Core Design Decisions

1. Singleton Connection Pattern

The package maintains a single connection stored in a private environment:

.db_env <- new.env(parent = emptyenv())

Why?

  • Prevents users accidentally creating multiple connections
  • Simplifies the API (no need to pass connection objects around)
  • Ensures cleanup happens properly

All functions retrieve the connection via .db_get_con() rather than creating new ones.

2. Input Validation

All user inputs are validated early with clear error messages:

.db_validate_name <- function(x, arg = "name") {
  # Must be single non-empty string
  # Only allows A-Z a-z 0-9 _ -
  # Prevents SQL injection and path traversal
}

This catches problems like table = "../../../etc/passwd" before they cause harm.

3. Lazy Evaluation with DuckDB

Read functions return lazy dplyr tables, not collected data:

dplyr::tbl(con, dplyr::sql(query))

Why?

  • Large datasets aren’t loaded into memory until needed
  • DuckDB can optimise the full query (filters, joins, aggregations)
  • Users call collect() when they’re ready to bring data into R

File-by-File Walkthrough


R/db_connect.R - Connection Management

This file handles connecting to and disconnecting from DuckLake.

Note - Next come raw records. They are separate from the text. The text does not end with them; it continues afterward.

omit [NeZero q] in
/-- Positivity of the inscribed-triangle area for the vertices `0 < 1 < k` of a regular `q`-gon (`2 ≤ k ≤ q − 1`). [folklore] -/
theorem sin_chords_pos (hq : 3 ≤ q) {k : ℕ} (hk2 : 2 ≤ k) (hkq : k < q) :
    0 < Real.sin ((k - 1 : ℝ) * (2 * π / q)) + Real.sin (2 * π / q) - Real.sin (k * (2 * π / q)) := by
  have hqpos : (0 : ℝ) < q := by exact_mod_cast (show 0 < q by omega)
  have e1 : Real.sin ((k - 1 : ℝ) * (2 * π / q)) = Real.sin (2 * ((k - 1) * π / q)) := by congr 1; ring
  have e2 : Real.sin (2 * π / q) = Real.sin (2 * (π / q)) := by congr 1; ring
  have e3 : Real.sin (k * (2 * π / q)) = Real.sin (2 * (π / q) + 2 * ((k - 1) * π / q)) := by congr 1; ring
  rw [e1, e2, e3]
  have hid := sin_add_sin_sub_sin (π / q) ((k - 1) * π / q)
  have hk1 : (1 : ℝ) ≤ (k : ℝ) - 1 := by
    have : (2 : ℝ) ≤ k := by exact_mod_cast hk2
    linarith
  have hkq' : (k : ℝ) ≤ q - 1 := by
    have : (k : ℝ) + 1 ≤ q := by exact_mod_cast hkq
    linarith
  have h1 : 0 < Real.sin (π / q) :=
    Real.sin_pos_of_pos_of_lt_pi (div_pos Real.pi_pos hqpos)
      (by rw [div_lt_iff₀ hqpos]; nlinarith [Real.pi_pos, show (3 : ℝ) ≤ q by exact_mod_cast hq])
  have h2 : 0 < Real.sin ((k - 1) * π / q) :=
    Real.sin_pos_of_pos_of_lt_pi (by positivity)
      (by rw [div_lt_iff₀ hqpos]; nlinarith [Real.pi_pos])
  have h3 : 0 < Real.sin (π / q + (k - 1) * π / q) := by
    have e4 : π / q + (k - 1) * π / q = k * π / q := by ring
    rw [e4]
    exact Real.sin_pos_of_pos_of_lt_pi (by positivity) (by rw [div_lt_iff₀ hqpos]; nlinarith [Real.pi_pos])
  have h4 : 0 < 4 * Real.sin (π / q) * Real.sin ((k - 1) * π / q) * Real.sin (π / q + (k - 1) * π / q) := by positivity
  linarith
/-!
# «SUPER-FAST CHANNELS SQUEEZE VOLUME TOO FAST» — the (C2) volume-squeeze assembly for THE ONE STATEMENT of the crux
# `EulerZoomLiouville.PowerGaugeEulerLiouville` (stmt-NavierStokesRegularity-19832), parametrised by the thinness rate of the high Bernoulli set

Route №10 `EulerZoomLiouville` (NavierStokesRegularity), crux E, line `birth`, THE ONE STATEMENT (`stub_selfSimilarC2Needle`): a `C²` in-window
self-similar Euler profile whose vorticity is fed from infinity through VORTICAL, BERNOULLI-HIGH fast-inflow points on every large sphere.  Width seat
ns-ezl-w5 g0; assembles the LEAD's RESIDUE-MEMO-19832-g11 §2 (C2) heuristic «unpressurised needles squeeze volume too fast» into a theorem, with the
thinness of the high set `Θ_h = {ℋ > h}` taken as an INPUT WITH A RATE `m` — so that the polynomial thinness of the tree (`…SelfSimilarBernoulliThinness`,
`m = 1 + 2ρ` from the `A`-gauge) and any future super-polynomial (log-capacity) thinness plug into the same statement.

THE THEOREM (`Loc.curl_eq_zero_of_fastChannel_of_thin`).  Let `(U, P)` be a `C²` profile of CIV (3.3), `0 < γ < ½`, `W = γy + U`,
`ℋ = ½|W|² + P + ½γ(γ−1)|y|²`, with
* LINEAR GROWTH `‖U(y)‖ ≤ K₁(1 + ‖y‖)` (model class: backward orbits cannot reach infinity in finite time);
* a THIN HIGH SET with rate `m > 0`: for every level `h`, `vol(Θ_h ∩ {‖y‖ ≥ R}) ≤ C_h R^{−m}` for `R ≥ R₂(h)`;
* a FAST CHANNEL of rate `c₁ > 0` on the far high set: for every `h` there is `R₀(h)` with `⟪y, W(y)⟫ ≤ −c₁‖y‖²` whenever `‖y‖ ≥ R₀(h)`, `ℋ(y) > h`
  (backward radial speed `≥ c₁‖y‖`; in the needle's language `s − γ ≥ c₁`);
* the EXPONENT RACE `c₁ m > 3γ`.
Then `curl U ≡ 0`.

PROOF.  If `curl U(x₀) ≠ 0`, `h := ℋ(x₀) − 1`: FEEDING FROM INFINITY (ezl-w6's `Loc.exists_fastInflow_vortical_bernoulli_gt`) gives a point of `Θ_h`
on a far sphere, hence an open BLOB `A ⊆ Θ_h ∩ {‖y‖ > R−1}`.  For `T ≥ 0`, cut `U` off outside a huge ball (`Loc.exists_cutoff_local_smul`) and follow the
BACKWARD orbits of `A` under the cut-off similarity flow (`C2.Kelvin.hasDerivAt_flow_neg`): a first-exit argument (linear growth ⇒
`BackwardEscape.norm_le_mul_exp_of_inflow_ge` keeps them where the cut-off field IS the profile field; `ℋ` non-decreasing backward —
`Loc.selfSimilarBernoulli_monotone_backward` — keeps them in `Θ_h`; the channel gives `‖Y(t)‖ ≥ ‖y‖e^{c₁t}` — `BackwardEscape.norm_ge_mul_exp_of_fastInflow`)
shows `Φ_{−T}A ⊆ Θ_h ∩ {‖z‖ ≥ (R−1)e^{c₁T}}`, of volume `≤ C_h((R−1)e^{c₁T})^{−m}`, while the LOCALISED VOLUME LAW (the LEAD's (C1) tool
`BernoulliLandscape.volume_image_flow_eq_exp_of_stay`) gives `vol A = e^{3γT} vol(Φ_{−T}A)`; so `vol A ≤ C_h(R−1)^{−m}e^{−(c₁m−3γ)T} → 0` — absurd.

HONEST LABEL: a model-class stratum, PARTIAL — with the tree's polynomial thinness `m = 1+2ρ` it kills SUPER-fast far channels
(`c₁ > 3γ/(1+2ρ) = 3/((2+ρ)(1+2ρ))`; RESIDUE-MEMO-g11: «c(1+2ρ) vs 3γ is not forced»); with a super-polynomial thinness input every `c₁ > 0` dies (take `m` large).
WHAT THIS IS NOT: not NS, not E — a tool/stratum for THE ONE STATEMENT `--supports` stmt-19832 (a statement about hypothetical `C²` self-similar Euler
profiles); 19832 is a crux CLASS on the model lattice (E/NS strata) and stays OPEN; NS regularity is NOT proved.  [folklore; ConstantinIgnatovaVicol2026Putative
§3.4.1 (3.21)–(3.22), §3.4.3 (3.30)–(3.33)]
-/

noncomputable section

-- flat `Theorems/<Route><Decl>…` files of one crux share the namespace of the crux (tree convention)
set_option linter.dupNamespace false

open MeasureTheory Set Filter Topology Metric Function InnerProductSpace
open scoped RealInnerProductSpace NNReal ENNReal ContDiff

namespace Summit.NavierStokesRegularity.NavierStokesRegularity.Theorems.PowerGaugeEulerLiouville.Loc

open Literature.Analysis Literature.Analysis.FluidPDE
open Summit.NavierStokesRegularity.NavierStokesRegularity.Theorems.PowerGaugeEulerLiouville.BernoulliLandscape
open Summit.NavierStokesRegularity.NavierStokesRegularity.Theorems.PowerGaugeEulerLiouville.BackwardEscape

variable {γ : ℝ} {U : EuclideanSpace ℝ (Fin 3) → EuclideanSpace ℝ (Fin 3)} {P : EuclideanSpace ℝ (Fin 3) → ℝ}

/-! ### Real-variable bookkeeping -/

/-- `((R−1)·e^{c₁T})^{−m} · e^{3γT} = (R−1)^{−m} · e^{(3γ − c₁m)T}`. [folklore] -/
theorem rpow_mul_exp_neg_mul_exp {a c₁ m γ T : ℝ} (ha : 0 < a) :
    Real.exp (3 * γ * T) * (a * Real.exp (c₁ * T)) ^ (-m) = a ^ (-m) * Real.exp ((3 * γ - c₁ * m) * T) := by
  rw [Real.mul_rpow ha.le (Real.exp_pos _).le, ← Real.exp_mul,
    show (3 * γ - c₁ * m) * T = 3 * γ * T + c₁ * T * -m by ring, Real.exp_add]
  ring

/-- A quantity bounded by `K e^{−δT}` for every `T ≥ 0` (`δ > 0`) is `≤ ε` for every `ε > 0`. [folklore] -/
theorem exists_mul_exp_neg_lt {K δ ε : ℝ} (hδ : 0 < δ) (hε : 0 < ε) :
    ∃ T : ℝ, 0 ≤ T ∧ K * Real.exp (-(δ * T)) < ε := by
  have h1 : Tendsto (fun T : ℝ => K * Real.exp (-(δ * T))) atTop (𝓝 (K * 0)) :=
    tendsto_const_nhds.mul (Real.tendsto_exp_atBot.comp (tendsto_neg_atTop_atBot.comp (tendsto_id.const_mul_atTop hδ)))
  rw [mul_zero] at h1
  exact ((eventually_ge_atTop (0 : ℝ)).and (h1.eventually (gt_mem_nhds hε))).exists.imp fun T hT => ⟨hT.1, hT.2⟩
/-- ★ **THE READ POTENTIAL IS A BOUNDED ℂ-LINEAR FUNCTIONAL OF THE SECTION PARAMETER.**  Under the atoms' laws (`MapsToTables sp W 𝔅`, `CfgContinuous`, `KernelBounded C`,
`FiniteMass m`, `0 ≤ C`, `0 ≤ m`), (R2) — `cv` additive and ℂ-homogeneous ON THE TABLES, bounded there by `C_v‖p‖` (`0 ≤ C_v`) — and (R3), for `ξ ∈ W`, `A ∈ 𝔅`:
`p ↦ 𝒪_R(cv p, ξ; Y, A)` is a bounded linear map (storey 17: the reading is linear in the history and sees it only on the tables; crude size `Σ_j Σ_X C·(C_v‖p‖)·m`). [folklore] -/
theorem isBoundedLinearMap_potential_section (hmaps : R.MapsToTables sp W 𝔅) (hcont : R.CfgContinuous) (hK : R.KernelBounded C) (hμ : R.FiniteMass m)
    (hC : 0 ≤ C) (hm : 0 ≤ m) (hCv0 : 0 ≤ Cv)
    (hadd : ∀ (p q : Pot) (j : Fin (k + 1)) (X : (domSys P M j).Dom), ∀ ψ ∈ sp j X, cv (p + q) j X ψ = cv p j X ψ + cv q j X ψ)
    (hsmul : ∀ (a : ℂ) (p : Pot) (j : Fin (k + 1)) (X : (domSys P M j).Dom), ∀ ψ ∈ sp j X, cv (a • p) j X ψ = a * cv p j X ψ)
    (hCv : ∀ (p : Pot) (j : Fin (k + 1)) (X : (domSys P M j).Dom), ∀ ψ ∈ sp j X, ‖cv p j X ψ‖ ≤ Cv * ‖p‖)
    (han : ∀ (p : Pot) (j : Fin (k + 1)) (X : (domSys P M j).Dom), AnalyticOnNhd ℂ (cv p j X) (sp j X))
    {ξ : CPair P 𝔸} (hξ : ξ ∈ W) {A : (𝔇.𝒦 Z t).Λ → ℝ} (hA : A ∈ 𝔅) (Y : TDom P.d (L * domCount P M (k + 1))) :
    IsBoundedLinearMap ℂ (fun p => R.potential (cv p) ξ Y A) := by
  have hint := fun p => integrable_atom_of_section sp cv R hmaps hcont hK hμ hCv han hξ hA p Y
  refine ⟨⟨fun p q => ?_, fun a p => ?_⟩, ?_⟩
  · -- additivity: `cv (p + q) = cv p + cv q` on the tables, then `potential_add_old`
    have hcongr : R.potential (cv (p + q)) ξ Y A = R.potential (cv p + cv q) ξ Y A :=
      R.potential_congr_of_eqOn_tables hmaps (fun j X ψ hψ => hadd p q j X ψ hψ) hξ Y hA
    rw [hcongr]
    exact R.potential_add_old (cv p) (cv q) ξ Y A (hint p) (hint q)
  · -- homogeneity: `cv (a • p) = a • cv p` on the tables, then `potential_smul_old`
    have hcongr : R.potential (cv (a • p)) ξ Y A = R.potential (a • cv p) ξ Y A :=
      R.potential_congr_of_eqOn_tables hmaps (fun j X ψ hψ => hsmul a p j X ψ hψ) hξ Y hA
    rw [hcongr, R.potential_smul_old, smul_eq_mul]
  · -- bound: the crude (1.18)-size of the admissible history `cv p` (size `C_v‖p‖`, rate 0)
    refine ⟨(∑ _j : Fin (k + 1), ∑ _X : (domSys P M _j).Dom, C) * Cv * m + 1, by positivity, fun p => ?_⟩
    have hsize : cv p ∈ SizeAdm sp (Cv * ‖p‖) 0 k := (section_mem_admHist sp cv hCv han p).1
    have h := R.norm_potential_le_of_sizeAdm hC (by positivity) hmaps hK hμ hsize hξ Y hA
    have e : ∀ (j : Fin (k + 1)) (X : (domSys P M j).Dom), C * (Cv * ‖p‖ * Real.exp (-(0 * (domSys P M j).dj X))) * m = C * Cv * m * ‖p‖ := by
      intro j X
      rw [zero_mul, neg_zero, Real.exp_zero, mul_one]
      ring
    simp_rw [e, ← Finset.sum_mul] at h
    have hp : 0 ≤ ‖p‖ := norm_nonneg p
    nlinarith [h, hp]

/-- ★ **HOLOMORPHY OF THE READ POTENTIAL IN THE SECTION PARAMETER**, on ANY set `U` (a bounded linear map is complex differentiable). [folklore] -/
theorem differentiableOn_potential_section (hmaps : R.MapsToTables sp W 𝔅) (hcont : R.CfgContinuous) (hK : R.KernelBounded C) (hμ : R.FiniteMass m)
    (hC : 0 ≤ C) (hm : 0 ≤ m) (hCv0 : 0 ≤ Cv)
    (hadd : ∀ (p q : Pot) (j : Fin (k + 1)) (X : (domSys P M j).Dom), ∀ ψ ∈ sp j X, cv (p + q) j X ψ = cv p j X ψ + cv q j X ψ)
    (hsmul : ∀ (a : ℂ) (p : Pot) (j : Fin (k + 1)) (X : (domSys P M j).Dom), ∀ ψ ∈ sp j X, cv (a • p) j X ψ = a * cv p j X ψ)
    (hCv : ∀ (p : Pot) (j : Fin (k + 1)) (X : (domSys P M j).Dom), ∀ ψ ∈ sp j X, ‖cv p j X ψ‖ ≤ Cv * ‖p‖)
    (han : ∀ (p : Pot) (j : Fin (k + 1)) (X : (domSys P M j).Dom), AnalyticOnNhd ℂ (cv p j X) (sp j X))
    {ξ : CPair P 𝔸} (hξ : ξ ∈ W) {A : (𝔇.𝒦 Z t).Λ → ℝ} (hA : A ∈ 𝔅) (Y : TDom P.d (L * domCount P M (k + 1))) (U : Set Pot) :
    DifferentiableOn ℂ (fun p => R.potential (cv p) ξ Y A) U :=
  (isBoundedLinearMap_potential_section sp cv R hmaps hcont hK hμ hC hm hCv0 hadd hsmul hCv han hξ hA Y).differentiableOn

omit [NormedSpace ℂ Pot] in
/-- **MEASURABILITY OF THE READ POTENTIAL OF A SECTION IN THE FIELD** (clamped reading `𝔅 = univ`): storey 17's `measurable_potential_field_of_admHist` at the admissible history
`cv p` ((R3) + (R2-bound)). [folklore] -/
theorem measurable_potential_section (hmaps : R.MapsToTables sp W univ) (hjc : R.CfgJointContinuous) (hK : R.KernelBounded C) (hμ : R.FiniteMass m)
    (hCv : ∀ (p : Pot) (j : Fin (k + 1)) (X : (domSys P M j).Dom), ∀ ψ ∈ sp j X, ‖cv p j X ψ‖ ≤ Cv * ‖p‖)
    (han : ∀ (p : Pot) (j : Fin (k + 1)) (X : (domSys P M j).Dom), AnalyticOnNhd ℂ (cv p j X) (sp j X))
    {ξ : CPair P 𝔸} (hξ : ξ ∈ W) (p : Pot) (Y : TDom P.d (L * domCount P M (k + 1))) :
    Measurable fun A : (𝔇.𝒦 Z t).Λ → ℝ => R.potential (cv p) ξ Y A :=
  R.measurable_potential_field_of_admHist hmaps hjc hK hμ (section_mem_admHist sp cv hCv han p) hξ Y

omit [NormedRing 𝔸] [NormedAlgebra ℂ 𝔸] [TopologicalSpace S] [OpensMeasurableSpace S] [NormedAddCommGroup Pot] [NormedSpace ℂ Pot] in
/-- **THE SECTION REPRODUCES THE READ POTENTIAL OF THE HISTORY IT READS** ((R1): `cv q` agrees with `old` on the tables ⟹ `𝒪_R(cv q) = 𝒪_R(old)` at `ξ ∈ W`, `A ∈ 𝔅` —
storey 17's `potential_congr_of_eqOn_tables`: the reading sees the history only on the tables). [folklore] -/
theorem potential_section_reading (hmaps : R.MapsToTables sp W 𝔅) {q : Pot} {old : OlderTerms P 𝔸 M k}
    (hq : ∀ (j : Fin (k + 1)) (X : (domSys P M j).Dom), EqOn (cv q j X) (old j X) (sp j X))
    {ξ : CPair P 𝔸} (hξ : ξ ∈ W) (Y : TDom P.d (L * domCount P M (k + 1))) {A : (𝔇.𝒦 Z t).Λ → ℝ} (hA : A ∈ 𝔅) :
    R.potential (cv q) ξ Y A = R.potential old ξ Y A :=
  R.potential_congr_of_eqOn_tables hmaps hq hξ Y hA

omit [TopologicalSpace S] [OpensMeasurableSpace S] [NormedSpace ℂ Pot] in
/-- **THE CRUDE SIZE OF THE READ POTENTIAL OF A SECTION** (field set `univ`): `‖𝒪_R(cv p, ξ; Y, A)‖ ≤ (Σ_j Σ_X C)·C_v·m·‖p‖` — storey 17's `norm_potential_le_of_sizeAdm` at the
size-admissible history `cv p` (size `C_v‖p‖`, rate 0). [folklore] -/
theorem norm_potential_section_le (hmaps : R.MapsToTables sp W univ) (hK : R.KernelBounded C) (hμ : R.FiniteMass m) (hC : 0 ≤ C) (hCv0 : 0 ≤ Cv)
    (hCv : ∀ (p : Pot) (j : Fin (k + 1)) (X : (domSys P M j).Dom), ∀ ψ ∈ sp j X, ‖cv p j X ψ‖ ≤ Cv * ‖p‖)
    (han : ∀ (p : Pot) (j : Fin (k + 1)) (X : (domSys P M j).Dom), AnalyticOnNhd ℂ (cv p j X) (sp j X))
    {ξ : CPair P 𝔸} (hξ : ξ ∈ W) (p : Pot) (Y : TDom P.d (L * domCount P M (k + 1))) (A : (𝔇.𝒦 Z t).Λ → ℝ) :
    ‖R.potential (cv p) ξ Y A‖ ≤ (∑ _j : Fin (k + 1), ∑ _X : (domSys P M _j).Dom, C) * Cv * m * ‖p‖ := by
  have hsize : cv p ∈ SizeAdm sp (Cv * ‖p‖) 0 k := (section_mem_admHist sp cv hCv han p).1
  have h := R.norm_potential_le_of_sizeAdm hC (by positivity) hmaps hK hμ hsize hξ Y (mem_univ A)
  have e : ∀ (j : Fin (k + 1)) (X : (domSys P M j).Dom), C * (Cv * ‖p‖ * Real.exp (-(0 * (domSys P M j).dj X))) * m = C * Cv * m * ‖p‖ := by
    intro j X
    rw [zero_mul, neg_zero, Real.exp_zero, mul_one]
    ring
  simp_rw [e, ← Finset.sum_mul] at h
  exact h

end OneReading

/-! ## §2 The datum's potentials `𝔇.𝒱` along the section, under the unscaled-field law (storey 11) and the reading law (storey 17) -/
section Datum

variable {χu χcu : 𝔇.UnscaledChi} {𝒲 : 𝔇.UnscaledWilson} {𝒪 : 𝔇.UnscaledOlder} {γ : ℝ}
  (R : (Z : (domSys P M (k + 1)).Dom) → (t : TermLabel P M k L) → 𝔇.ReadingAtoms Z t S)
  (W : (Z : (domSys P M (k + 1)).Dom) → TermLabel P M k L → Set (CPair P 𝔸)) {C m : ℝ}

omit [NormedRing 𝔸] [NormedAlgebra ℂ 𝔸] [TopologicalSpace S] [OpensMeasurableSpace S] [NormedAddCommGroup Pot] [NormedSpace ℂ Pot] in
/-- ★★★ **MODULE 102 §3's READING-SECTION ROW `hcv` AT ONE SLICE, FROM THE LAWS.**  Under storey 11's unscaled-field law on `]0, γ]` and storey 17's reading law `ReadsBy 𝒪 R`
with the atoms staying in the tables for configurations in the window `W Z t` and EVERY field (clamped reading): if the section `cv q` agrees with `old` on the tables ((R1) at
`q := ρ old`), then at every window coupling `s ∈ ]0, γ]`, `φ ∈ W Z t`, `Y`, `B`: **`𝔇.𝒱 Z t s (cv q) φ Y B = 𝔇.𝒱 Z t s old φ Y B`** — the Wilson part is history-free and the older part is
read on the tables. [folklore] -/
theorem 𝒱_section_reading (hlaw : 𝔇.UnscaledFieldLawOn χu χcu 𝒲 𝒪 γ) (hread : 𝔇.ReadsBy 𝒪 R)
    (hmaps : ∀ Z t, (R Z t).MapsToTables sp (W Z t) univ) {Z : (domSys P M (k + 1)).Dom} {t : TermLabel P M k L} {s : ℝ} (hs : s ∈ Ioc (0 : ℝ) γ)
    {q : Pot} {old : OlderTerms P 𝔸 M k} (hq : ∀ (j : Fin (k + 1)) (X : (domSys P M j).Dom), EqOn (cv q j X) (old j X) (sp j X))
    {φ : CPair P 𝔸} (hφ : φ ∈ W Z t) (Y : TDom P.d (L * domCount P M (k + 1))) (B : (𝔇.𝒦 Z t).Λ → ℝ) :
    𝔇.𝒱 Z t ((s : ℝ) : ℂ) (cv q) φ Y B = 𝔇.𝒱 Z t ((s : ℝ) : ℂ) old φ Y B := by
  rw [TermDatum214.UnscaledFieldLawOn.𝒱_eq 𝔇 hlaw Z t hs, TermDatum214.UnscaledFieldLawOn.𝒱_eq 𝔇 hlaw Z t hs, hread Z t, hread Z t,
    potential_section_reading sp cv (R Z t) (hmaps Z t) hq hφ Y (mem_univ _)]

Private Environment and Helpers

.db_env <- new.env(parent = emptyenv())

This creates an isolated environment that persists for the R session. We store:

  • con - the DuckDB connection object
  • data_path - root path for parquet files
  • catalog - DuckLake catalog name
  • catalog_type - “duckdb”, “sqlite”, or “postgres”
  • metadata_path - path to catalog file/connection string
.db_get_con <- function() {
  # Returns the connection if it exists and is valid, NULL otherwise
  if (exists("con", envir = .db_env) && DBI::dbIsValid(.db_env$con)) {
    return(.db_env$con)
  }
  NULL
}

This is the safe way to get the connection - it checks validity, not just existence.

.db_get <- function(name, default = NULL) {
  # Safe getter with default value
  if (exists(name, envir = .db_env)) {
    get(name, envir = .db_env)
  } else {
    default
  }
}

Used throughout the package to retrieve stored values.

Catalog Backend Helpers

These internal functions handle the different catalog backend types:

.db_build_ducklake_dsn <- function(catalog_type, metadata_path) {
  switch(catalog_type,
    duckdb = paste0("ducklake:", metadata_path),
    sqlite = paste0("ducklake:sqlite:", metadata_path),
    postgres = paste0("ducklake:postgres:", metadata_path),
    stop("Unknown catalog_type")
  )
}

This builds the correct DuckLake connection string based on the backend: - DuckDB: ducklake:metadata.ducklake - SQLite: ducklake:sqlite:catalog.sqlite - PostgreSQL: ducklake:postgres:dbname=... host=...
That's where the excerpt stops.